The Trump administration has entered the legal dispute over Idaho’s transgender athletics ban, saying the law protects the rights of girls and women.

Attorney General William Barr

“Allowing biological males to compete in all-female sports is fundamentally unfair to female athletes,” Attorney General William Barr said in a news release Friday.

The release coincided with a 16-page court filing — co-authored by the U.S. Department of Justice and the Idaho U.S. attorney’s office — urging a federal judge to uphold Idaho’s first-in-the-nation transgender athletics law.

The law bans transgender girls and women from competing in girls’ and women’s sports. Gov.
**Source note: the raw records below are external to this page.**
/-- `λ₂(mn,s) = λ₂(m,s)λ₂(n,s)` for `(m,n) = 1` ((16.u014): a product over the prime factors).
[cite: Zhang2022LandauSiegel, §16 p.90 (u014)] -/
theorem lam2_mul_of_coprime {m n : ℕ} (hmn : Nat.Coprime m n) (s : ℂ) :
    lam2 c' χ (m * n) s = lam2 c' χ m s * lam2 c' χ n s := by
  unfold lam2
  rw [Nat.Coprime.primeFactors_mul hmn, Finset.prod_union hmn.disjoint_primeFactors]

/-! ## §2. `‖F_q(1,1,s) − 1‖ ≤ 225q^{−σ}/q`, non-vanishing, and convergence of the Euler products -/

/-- **`‖F_q(1,1,s) − 1‖ ≤ 225·q^{−σ}/q`** for a prime `q` and `σ = Re s ≥ 9/10` (tree:
`AppendixA.calM2Factor_prime_one_one` = the closed form `locF`, and `AppendixA.norm_locF_sub_one_le`;
§16 p. 91 "`1 + O(q^{−19/10})`"). [cite: Zhang2022LandauSiegel, §16 p.91, App. A p.105] -/
theorem norm_calM2Factor_one_one_sub_one_le {q : ℕ} (hq : q.Prime) {s : ℂ} (hs : 9 / 10 ≤ s.re) :
    ‖calM2Factor c' χ q 1 1 s - 1‖ ≤ 225 * (q : ℝ) ^ (-s.re) / q := by
  obtain ⟨ex, hx⟩ := AppendixA.norm_cpow_neg_le_three_fifths hq.two_le hs
  have hx1 : ‖(q : ℂ) ^ (-s)‖ < 1 := by linarith
  obtain ⟨hw, -⟩ := AppendixA.norm_cpow_neg_beta1 c' (D := D) hq.pos
  rw [AppendixA.calM2Factor_prime_one_one c' χ hq s hx1, ← ex]
  exact AppendixA.norm_locF_sub_one_le (DirichletCharacter.norm_le_one χ _) hw.le hx hq.two_le

/-- **`F_q(1,1,s) ≠ 0` for every prime `q ≥ 226`**, `Re s ≥ 9/10` (`‖F − 1‖ ≤ 225/q < 1`).
[cite: Zhang2022LandauSiegel, §16 p.91] -/
theorem calM2Factor_one_one_ne_zero {q : ℕ} (hq : q.Prime) (h226 : 226 ≤ q) {s : ℂ}
    (hs : 9 / 10 ≤ s.re) : calM2Factor c' χ q 1 1 s ≠ 0 := by
  intro h0
  have h := norm_calM2Factor_one_one_sub_one_le c' χ hq hs
  rw [h0, zero_sub, norm_neg, norm_one] at h
  have hq0 : (0 : ℝ) < q := by exact_mod_cast hq.pos
  have hq1 : (1 : ℝ) ≤ q := by exact_mod_cast hq.one_lt.le
  have hrpow : (q : ℝ) ^ (-s.re) ≤ 1 :=
    Real.rpow_le_one_of_one_le_of_nonpos hq1 (by linarith)
  have h226' : (226 : ℝ) ≤ q := by exact_mod_cast h226
  have : 225 * (q : ℝ) ^ (-s.re) / q < 1 := by
    rw [div_lt_one hq0]
    nlinarith
  linarith

/-- The Euler product of `𝓜₂(1,1;s)` converges absolutely for `Re s ≥ 9/10`:
`Σ_q ‖F_q(1,1,s) − 1‖ < ∞` (comparison with `225·Σ_q q^{−19/10}`).
[cite: Zhang2022LandauSiegel, §16 p.91 (u021)] -/
theorem summable_norm_calM2Factor_one_one_sub_one {s : ℂ} (hs : 9 / 10 ≤ s.re) :
    Summable fun q : Nat.Primes => ‖calM2Factor c' χ (q : ℕ) 1 1 s - 1‖ := by
  have hsum : Summable fun q : Nat.Primes => 225 * ((q : ℕ) : ℝ) ^ (-(19 / 10 : ℝ)) :=
    (Nat.Primes.summable_rpow.mpr (by norm_num)).mul_left 225
  refine Summable.of_nonneg_of_le (fun _ => norm_nonneg _) (fun q => ?_) hsum
  have hq := q.prop
  have hq2 : (2 : ℝ) ≤ (q : ℕ) := by exact_mod_cast hq.two_le
  have hq0 : (0 : ℝ) < (q : ℕ) := by linarith
  have hq1 : (1 : ℝ) ≤ (q : ℕ) := by linarith
  refine (norm_calM2Factor_one_one_sub_one_le c' χ hq hs).trans ?_
  rw [mul_div_assoc]
  refine mul_le_mul_of_nonneg_left ?_ (by norm_num)
  rw [div_eq_mul_inv, ← Real.rpow_neg_one, ← Real.rpow_add hq0]
  exact Real.rpow_le_rpow_of_exponent_le hq1 (by linarith)

/-- **The Euler product of `𝓜₂(d,l;s)` converges** (`Multipliable`) for all `d, l ≥ 1` and
`Re s ≥ 9/10` — the convergence content of §16.u021 on the closed half-plane `σ ≥ 9/10` (the factors
at the finitely many primes `q ∣ dl` are arbitrary; all others are the factors of `𝓜₂(1,1;s)`).
[cite: Zhang2022LandauSiegel, §16 p.91 (u021)] -/
theorem multipliable_calM2Factor {d l : ℕ} (hd : d ≠ 0) (hl : l ≠ 0) {s : ℂ} (hs : 9 / 10 ≤ s.re) :
    Multipliable fun q : Nat.Primes => calM2Factor c' χ (q : ℕ) d l s := by
  classical
  have hs0 : 0 < s.re := by linarith
  -- work at the type `Subtype Nat.Prime` (= `Nat.Primes` by definition)
  set S : Finset (Subtype Nat.Prime) := (d * l).primeFactors.subtype Nat.Prime with hS
  have hdl : d * l ≠ 0 := Nat.mul_ne_zero hd hl
  have hmemS : ∀ q : Subtype Nat.Prime, q ∈ S ↔ (q : ℕ) ∣ d * l := by
    intro q
    rw [hS, Finset.mem_subtype, Nat.mem_primeFactors]
    exact ⟨fun h => h.2.1, fun h => ⟨q.prop, h, hdl⟩⟩
  -- the deviation from `1`, split at `S`
  set g : Subtype Nat.Prime → ℝ := fun q => ‖calM2Factor c' χ (q : ℕ) d l s - 1‖ with hg
  have hoff : ∀ q : Subtype Nat.Prime, q ∉ S → g q = ‖calM2Factor c' χ (q : ℕ) 1 1 s - 1‖ := by
    intro q hq
    have hndvd : ¬ (q : ℕ) ∣ d * l := (hmemS q).not.mp hq
    have hcop : Nat.Coprime (q : ℕ) (d * l) := (Nat.Prime.coprime_iff_not_dvd q.prop).mpr hndvd
    rw [hg]
    simp only
    rw [calM2Factor_eq_one_one_of_coprime c' χ q.prop (Nat.Coprime.coprime_mul_right_right hcop)
      (Nat.Coprime.coprime_mul_left_right hcop) hs0]
  have hsum0 : Summable fun q : Subtype Nat.Prime => ‖calM2Factor c' χ (q : ℕ) 1 1 s - 1‖ :=
    summable_norm_calM2Factor_one_one_sub_one c' χ hs
  have hsum : Summable g := by
    have h1 : Summable fun q : Subtype Nat.Prime => if q ∈ S then g q else 0 := by
      refine summable_of_ne_finset_zero (s := S) fun q hq => ?_
      rw [if_neg hq]
    have h2 : Summable fun q : Subtype Nat.Prime => if q ∈ S then (0 : ℝ) else g q := by
      refine Summable.of_nonneg_of_le (fun q => ?_) (fun q => ?_) hsum0
      · split_ifs
        · exact le_rfl
        · exact norm_nonneg _
      · split_ifs with hq
        · exact norm_nonneg _
        · rw [hoff q hq]
    refine (h1.add h2).congr fun q => ?_
    split_ifs <;> simp
  have h : Multipliable fun q : Subtype Nat.Prime => 1 + (calM2Factor c' χ (q : ℕ) d l s - 1) :=
    multipliable_one_add_of_summable hsum
  have h' : Multipliable fun q : Subtype Nat.Prime => calM2Factor c' χ (q : ℕ) d l s := by
    simpa only [add_sub_cancel] using h
  exact h'
import Summits.CriticalPhenomena.PercolationContinuityZ3.Theorems.SahiMasterFamilyFCrossInductionAB

/-!
# The `F`-inequality: the LOCAL-CONCAVITY form of the cross step and the GOOD-COORDINATE reduction

Unit `prim-master-conj` (crux anchor stmt-CriticalPhenomena-4575, helper work), gen 22; memo
`run/shared/lean/prim/prim-l12/prim-master-conj/POINTWISE.md` §23.  Companion of prim-bnk-2's `…FCrossInduction` (∃-form induction skeleton).

`F(A,B;G) := (1 + μG)·μ(A∩B∩G) − μG·μ(A∩B) − μ(A∩G)·μ(B∩G)` is quadratic in each coordinate probability `t = p_e`; with the sections `X^b = X^{e←b}`
(measures of sections are `p_e`-free) the EXACT form is
  `F = (1−t)·F(A⁰,B⁰;G⁰) + t·F(A¹,B¹;G¹) + t(1−t)·D_e`,   `D_e = Δa·Δb + Δg·Δm = −½·∂²F/∂p_e²`,
  `Δa = μ(A¹G¹) − μ(A⁰G⁰)`, `Δb = μ(B¹G¹) − μ(B⁰G⁰)`, `Δg = μG¹ − μG⁰`, `Δm = μ(A¹B¹∖G¹) − μ(A⁰B⁰∖G⁰)`
(equivalently: bnk-2's cross coefficient is `X_e = F⁰ + F¹ + D_e`, their "organising identity", here a kernel `ring` fact: `cross_eq_fZero_add_fOne_add_dLoc`,
`fIneq_eq_chord_add_dLoc`).  Hence (`fIneq_ge_chord_of_dLoc_nonneg`) **`D_e ≥ 0 ⟹ F ≥ (1−p_e)F⁰ + p_eF¹`** (F lies above its chord along `e`), and
**THE GOOD-COORDINATE REDUCTION** (`fIneq_nonneg_of_goodCoordinate`): if every triple of increasing events with an essential coordinate has an ESSENTIAL
coordinate `e` (of `A`, `B` or `G`) with `D_e ≥ 0` — "`F` is concave along some essential coordinate direction at every point" — then `F(A,B;G) ≥ 0` for
ALL increasing `A, B, G` (plug into `SahiFInduction.F_nonneg_of_exists_cross_step`).  `D_e` involves NO induction hypothesis: it is a statement about one
triple and its six sections.  EVIDENCE for the hypothesis (gen 22, exact/float census, memo §23): all triples on `{0,1}^3` (12 parameter vectors) and ALL
`2.4·10⁶` triples on `{0,1}^4` at each of 8 parameter vectors have a good coordinate (0 exceptions; adversarial search k ≤ 7 running) — while every AVERAGED
form (`Σ_e D_e ≥ 0`, `Σ_e p_eq_eD_e ≥ 0`) is false.  HONEST FRAMING: identity + conditional reduction; the good-coordinate hypothesis is a CONJECTURE;
`F ≥ 0` remains OPEN. [this work]
-/

noncomputable section

open scoped Classical

namespace Summit.CriticalPhenomena.PercolationContinuityZ3.Theorems

open Finset Function
open Literature.Combinatorics.Sahi2008
open Literature.Probability.Percolation.DecisionTree (ind)

namespace Pointwise

variable {ι : Type} [Fintype ι]

local notation3 (prettyPrint := false) "μ⟦" p ", " X "⟧" => ex (bernoulliWeight p) (ind X)

/-- **`X_e = F⁰ + F¹ + D_e`**: prim-bnk-2's cross coefficient is the sum of the two section instances of `F` and the "local concavity"
`D_e = Δa·Δb + Δg·Δm` (`ring`). [this work] -/
theorem cross_eq_fZero_add_fOne_add_dLoc (p : ι → unitInterval) (e : ι) (A B G : Set (Set ι)) :
    μ⟦p, secAt e true A ∩ secAt e true B ∩ secAt e true G⟧ + μ⟦p, secAt e false A ∩ secAt e false B ∩ secAt e false G⟧
        + μ⟦p, secAt e true G⟧ * μ⟦p, secAt e false A ∩ secAt e false B ∩ secAt e false G⟧
        + μ⟦p, secAt e false G⟧ * μ⟦p, secAt e true A ∩ secAt e true B ∩ secAt e true G⟧
        - μ⟦p, secAt e true G⟧ * μ⟦p, secAt e false A ∩ secAt e false B⟧
        - μ⟦p, secAt e false G⟧ * μ⟦p, secAt e true A ∩ secAt e true B⟧
        - μ⟦p, secAt e true A ∩ secAt e true G⟧ * μ⟦p, secAt e false B ∩ secAt e false G⟧
        - μ⟦p, secAt e false A ∩ secAt e false G⟧ * μ⟦p, secAt e true B ∩ secAt e true G⟧
      = ((1 + μ⟦p, secAt e false G⟧) * μ⟦p, secAt e false A ∩ secAt e false B ∩ secAt e false G⟧
          - μ⟦p, secAt e false G⟧ * μ⟦p, secAt e false A ∩ secAt e false B⟧
          - μ⟦p, secAt e false A ∩ secAt e false G⟧ * μ⟦p, secAt e false B ∩ secAt e false G⟧)
        + ((1 + μ⟦p, secAt e true G⟧) * μ⟦p, secAt e true A ∩ secAt e true B ∩ secAt e true G⟧
          - μ⟦p, secAt e true G⟧ * μ⟦p, secAt e true A ∩ secAt e true B⟧
          - μ⟦p, secAt e true A ∩ secAt e true G⟧ * μ⟦p, secAt e true B ∩ secAt e true G⟧)
        + ((μ⟦p, secAt e true A ∩ secAt e true G⟧ - μ⟦p, secAt e false A ∩ secAt e false G⟧)
            * (μ⟦p, secAt e true B ∩ secAt e true G⟧ - μ⟦p, secAt e false B ∩ secAt e false G⟧)
          + (μ⟦p, secAt e true G⟧ - μ⟦p, secAt e false G⟧)
            * ((μ⟦p, secAt e true A ∩ secAt e true B⟧ - μ⟦p, secAt e true A ∩ secAt e true B ∩ secAt e true G⟧)
              - (μ⟦p, secAt e false A ∩ secAt e false B⟧ - μ⟦p, secAt e false A ∩ secAt e false B ∩ secAt e false G⟧))) := by
  ring

/-- **The exact chord form `F = (1−p_e)·F⁰ + p_e·F¹ + p_e(1−p_e)·D_e`** (from `SahiFInduction.F_bernstein_secAt` and the previous identity). [this work] -/
theorem fIneq_eq_chord_add_dLoc (p : ι → unitInterval) (e : ι) (A B G : Set (Set ι)) :
    (1 + μ⟦p, G⟧) * μ⟦p, A ∩ B ∩ G⟧ - μ⟦p, G⟧ * μ⟦p, A ∩ B⟧ - μ⟦p, A ∩ G⟧ * μ⟦p, B ∩ G⟧
      = (1 - (p e : ℝ)) * ((1 + μ⟦p, secAt e false G⟧) * μ⟦p, secAt e false A ∩ secAt e false B ∩ secAt e false G⟧
          - μ⟦p, secAt e false G⟧ * μ⟦p, secAt e false A ∩ secAt e false B⟧
          - μ⟦p, secAt e false A ∩ secAt e false G⟧ * μ⟦p, secAt e false B ∩ secAt e false G⟧)
        + (p e : ℝ) * ((1 + μ⟦p, secAt e true G⟧) * μ⟦p, secAt e true A ∩ secAt e true B ∩ secAt e true G⟧
          - μ⟦p, secAt e true G⟧ * μ⟦p, secAt e true A ∩ secAt e true B⟧
          - μ⟦p, secAt e true A ∩ secAt e true G⟧ * μ⟦p, secAt e true B ∩ secAt e true G⟧)
        + (p e : ℝ) * (1 - (p e : ℝ)) *
          ((μ⟦p, secAt e true A ∩ secAt e true G⟧ - μ⟦p, secAt e false A ∩ secAt e false G⟧)
              * (μ⟦p, secAt e true B ∩ secAt e true G⟧ - μ⟦p, secAt e false B ∩ secAt e false G⟧)
            + (μ⟦p, secAt e true G⟧ - μ⟦p, secAt e false G⟧)
              * ((μ⟦p, secAt e true A ∩ secAt e true B⟧ - μ⟦p, secAt e true A ∩ secAt e true B ∩ secAt e true G⟧)
                - (μ⟦p, secAt e false A ∩ secAt e false B⟧ - μ⟦p, secAt e false A ∩ secAt e false B ∩ secAt e false G⟧))) := by
  rw [SahiFInduction.F_bernstein_secAt p e A B G]
  ring

/-- **Local concavity along `e` puts `F` above its chord**: `D_e ≥ 0 ⟹ F ≥ (1−p_e)·F(A⁰,B⁰;G⁰) + p_e·F(A¹,B¹;G¹)`. [this work] -/
theorem fIneq_ge_chord_of_dLoc_nonneg (p : ι → unitInterval) (e : ι) (A B G : Set (Set ι))
    (hD : 0 ≤ (μ⟦p, secAt e true A ∩ secAt e true G⟧ - μ⟦p, secAt e false A ∩ secAt e false G⟧)
              * (μ⟦p, secAt e true B ∩ secAt e true G⟧ - μ⟦p, secAt e false B ∩ secAt e false G⟧)
            + (μ⟦p, secAt e true G⟧ - μ⟦p, secAt e false G⟧)
              * ((μ⟦p, secAt e true A ∩ secAt e true B⟧ - μ⟦p, secAt e true A ∩ secAt e true B ∩ secAt e true G⟧)
                - (μ⟦p, secAt e false A ∩ secAt e false B⟧ - μ⟦p, secAt e false A ∩ secAt e false B ∩ secAt e false G⟧))) :
    (1 - (p e : ℝ)) * ((1 + μ⟦p, secAt e false G⟧) * μ⟦p, secAt e false A ∩ secAt e false B ∩ secAt e false G⟧
          - μ⟦p, secAt e false G⟧ * μ⟦p, secAt e false A ∩ secAt e false B⟧
          - μ⟦p, secAt e false A ∩ secAt e false G⟧ * μ⟦p, secAt e false B ∩ secAt e false G⟧)
        + (p e : ℝ) * ((1 + μ⟦p, secAt e true G⟧) * μ⟦p, secAt e true A ∩ secAt e true B ∩ secAt e true G⟧
          - μ⟦p, secAt e true G⟧ * μ⟦p, secAt e true A ∩ secAt e true B⟧
          - μ⟦p, secAt e true A ∩ secAt e true G⟧ * μ⟦p, secAt e true B ∩ secAt e true G⟧)
      ≤ (1 + μ⟦p, G⟧) * μ⟦p, A ∩ B ∩ G⟧ - μ⟦p, G⟧ * μ⟦p, A ∩ B⟧ - μ⟦p, A ∩ G⟧ * μ⟦p, B ∩ G⟧ := by
  rw [fIneq_eq_chord_add_dLoc p e A B G]
  have ht0 : 0 ≤ (p e : ℝ) := (p e).2.1
  have ht1 : 0 ≤ 1 - (p e : ℝ) := sub_nonneg.2 (p e).2.2
  nlinarith [mul_nonneg (mul_nonneg ht0 ht1) hD]

/-- **THE GOOD-COORDINATE REDUCTION.**  Suppose that every triple of increasing events `A, B, G` with some essential coordinate has an essential
coordinate `e` (of `A`, `B` or `G`) along which `F` is locally concave, `D_e ≥ 0`.  Then `F(A,B;G) ≥ 0` for all increasing `A, B, G`.
(bnk-2's ∃-form skeleton: `X_e = F⁰ + F¹ + D_e ≥ 0` by the induction hypothesis on the sections.) [this work] -/
theorem fIneq_nonneg_of_goodCoordinate (p : ι → unitInterval)
    (hGC : ∀ (A B G : Set (Set ι)), IsUpperSet A → IsUpperSet B → IsUpperSet G →
      0 < (esupp A).card + (esupp B).card + (esupp G).card →
      ∃ e, (e ∈ esupp A ∨ e ∈ esupp B ∨ e ∈ esupp G) ∧
        0 ≤ (μ⟦p, secAt e true A ∩ secAt e true G⟧ - μ⟦p, secAt e false A ∩ secAt e false G⟧)
              * (μ⟦p, secAt e true B ∩ secAt e true G⟧ - μ⟦p, secAt e false B ∩ secAt e false G⟧)
            + (μ⟦p, secAt e true G⟧ - μ⟦p, secAt e false G⟧)
              * ((μ⟦p, secAt e true A ∩ secAt e true B⟧ - μ⟦p, secAt e true A ∩ secAt e true B ∩ secAt e true G⟧)
                - (μ⟦p, secAt e false A ∩ secAt e false B⟧ - μ⟦p, secAt e false A ∩ secAt e false B ∩ secAt e false G⟧))) :
    ∀ (A B G : Set (Set ι)), IsUpperSet A → IsUpperSet B → IsUpperSet G →
      0 ≤ (1 + μ⟦p, G⟧) * μ⟦p, A ∩ B ∩ G⟧ - μ⟦p, G⟧ * μ⟦p, A ∩ B⟧ - μ⟦p, A ∩ G⟧ * μ⟦p, B ∩ G⟧ := by
  refine SahiFInduction.F_nonneg_of_exists_cross_step p fun A B G hA hB hG hpos ih => ?_
  obtain ⟨e, he, hD⟩ := hGC A B G hA hB hG hpos
  refine ⟨e, he, ?_⟩
  -- the two section instances have smaller total essential support, so the induction hypothesis applies
  have hlt : ∀ b : Bool, (esupp (secAt e b A)).card + (esupp (secAt e b B)).card + (esupp (secAt e b G)).card
      < (esupp A).card + (esupp B).card + (esupp G).card := by
    intro b
    have lA := SahiClassTCube.card_esupp_secAt_le hA e b
    have lB := SahiClassTCube.card_esupp_secAt_le hB e b
    have lG := SahiClassTCube.card_esupp_secAt_le hG e b
    rcases he with h | h | h
    · have := SahiClassTCube.card_esupp_secAt_lt hA h b; omega
    · have := SahiClassTCube.card_esupp_secAt_lt hB h b; omega
    · have := SahiClassTCube.card_esupp_secAt_lt hG h b; omega
  have ihsec : ∀ b : Bool, 0 ≤ (1 + μ⟦p, secAt e b G⟧) * μ⟦p, secAt e b A ∩ secAt e b B ∩ secAt e b G⟧
      - μ⟦p, secAt e b G⟧ * μ⟦p, secAt e b A ∩ secAt e b B⟧ - μ⟦p, secAt e b A ∩ secAt e b G⟧ * μ⟦p, secAt e b B ∩ secAt e b G⟧ :=
    fun b => ih _ _ _ (isUpperSet_secAt e b hA) (isUpperSet_secAt e b hB) (isUpperSet_secAt e b hG) (hlt b)
  rw [cross_eq_fZero_add_fOne_add_dLoc p e A B G]
  have h0 := ihsec false
  have h1 := ihsec true
  linarith

/-- **The diagonal case `B = A` of the local concavity**: `D_e = I_e(AG)² + I_e(G)·(I_e(A) − I_e(AG))` in section measures
(`I_e(U) = μ(U¹) − μ(U⁰)`).  CORRECTION TO THE FILE HEADER (same generation, later the same day): the good-coordinate HYPOTHESIS of
`fIneq_nonneg_of_goodCoordinate` is FALSE in general — for `A = B = Tribes(9,301)` (OR of 301 disjoint ANDs of size 9) and `G =` majority of the
same `2709` coordinates at `p ≡ ½`, this diagonal `D_e` equals `−2.537868·10⁻⁵ < 0` for EVERY coordinate (exact integer computation,
memo §23.A′; mechanism: `D_e ≈ −I_e(G)²/4` whenever `A = B` is balanced on the annulus of `G` with `max_e I_e(A) ≲ 0.24·I_e(G)`), while it
holds for all triples on `≤ 4` coordinates (exhaustive census) and in every small search.  So the reduction above is a correct but, for
general supports, vacuous route; the induction must borrow from `F⁰ + F¹` (prim-bnk-2's multipliers), i.e. the live hypothesis is
`X_e = F⁰ + F¹ + D_e ≥ 0` (CROSS), not `D_e ≥ 0`. [this work] -/
theorem dLoc_eq_of_second_eq_first (p : ι → unitInterval) (e : ι) (A G : Set (Set ι)) :
    (μ⟦p, secAt e true A ∩ secAt e true G⟧ - μ⟦p, secAt e false A ∩ secAt e false G⟧)
          * (μ⟦p, secAt e true A ∩ secAt e true G⟧ - μ⟦p, secAt e false A ∩ secAt e false G⟧)
        + (μ⟦p, secAt e true G⟧ - μ⟦p, secAt e false G⟧)
          * ((μ⟦p, secAt e true A ∩ secAt e true A⟧ - μ⟦p, secAt e true A ∩ secAt e true A ∩ secAt e true G⟧)
            - (μ⟦p, secAt e false A ∩ secAt e false A⟧ - μ⟦p, secAt e false A ∩ secAt e false A ∩ secAt e false G⟧))
      = (μ⟦p, secAt e true A ∩ secAt e true G⟧ - μ⟦p, secAt e false A ∩ secAt e false G⟧) ^ 2
        + (μ⟦p, secAt e true G⟧ - μ⟦p, secAt e false G⟧)
          * ((μ⟦p, secAt e true A⟧ - μ⟦p, secAt e false A⟧)
            - (μ⟦p, secAt e true A ∩ secAt e true G⟧ - μ⟦p, secAt e false A ∩ secAt e false G⟧)) := by
  simp only [Set.inter_self]
  ring

end Pointwise

end Summit.CriticalPhenomena.PercolationContinuityZ3.Theorems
Brad Little signed the ban into law on March 30. Sixteen days later, opponents filed a federal lawsuit on behalf of Lindsay Hecox, a transgender student and athlete at Boise State University.

Friday’s filing — a “statement of interest,” in legal parlance — mirrored the arguments legislators made in support of the “Fairness in Women’s Sports Act.”

Federal attorneys argued that Idaho’s law provides girls and women “with equal opportunity to compete for, and enjoy the life-long benefits that flow from, participation in school athletics.” And, they argued, the law does not deprive transgender athletes of similar benefits.

“(They) simply must play on the team that corresponds to their biological sex, just like everyone else,” the attorneys wrote.

At one point — in the “key element” of the document, according to Sen. Mary Souza, R-Coeur d’Alene, the law’s co-sponsor — the feds’ attorneys say opponents are seeking to carve out “special treatment” for a segment of the population. That’s because the law would allow transgender girls and women, and only transgender girls and women, the right to choose how to compete.

Idaho’s transgender athletics ban places the state in the midst of what could be a costly legal dispute — and in the center of a national debate.

Earlier this month, dozens of groups and hundreds of athletes urged the NCAA to pull college sports events out of Idaho in response to the passage of the law. Boise is scheduled to host second- and third-round games for the 2021 men’s basketball tournament — an event that generated $15 million in economic activity in 2018, Heath Druzin of Boise State Public Radio reported last week.

The NCAA is scheduled to take up the matter in August.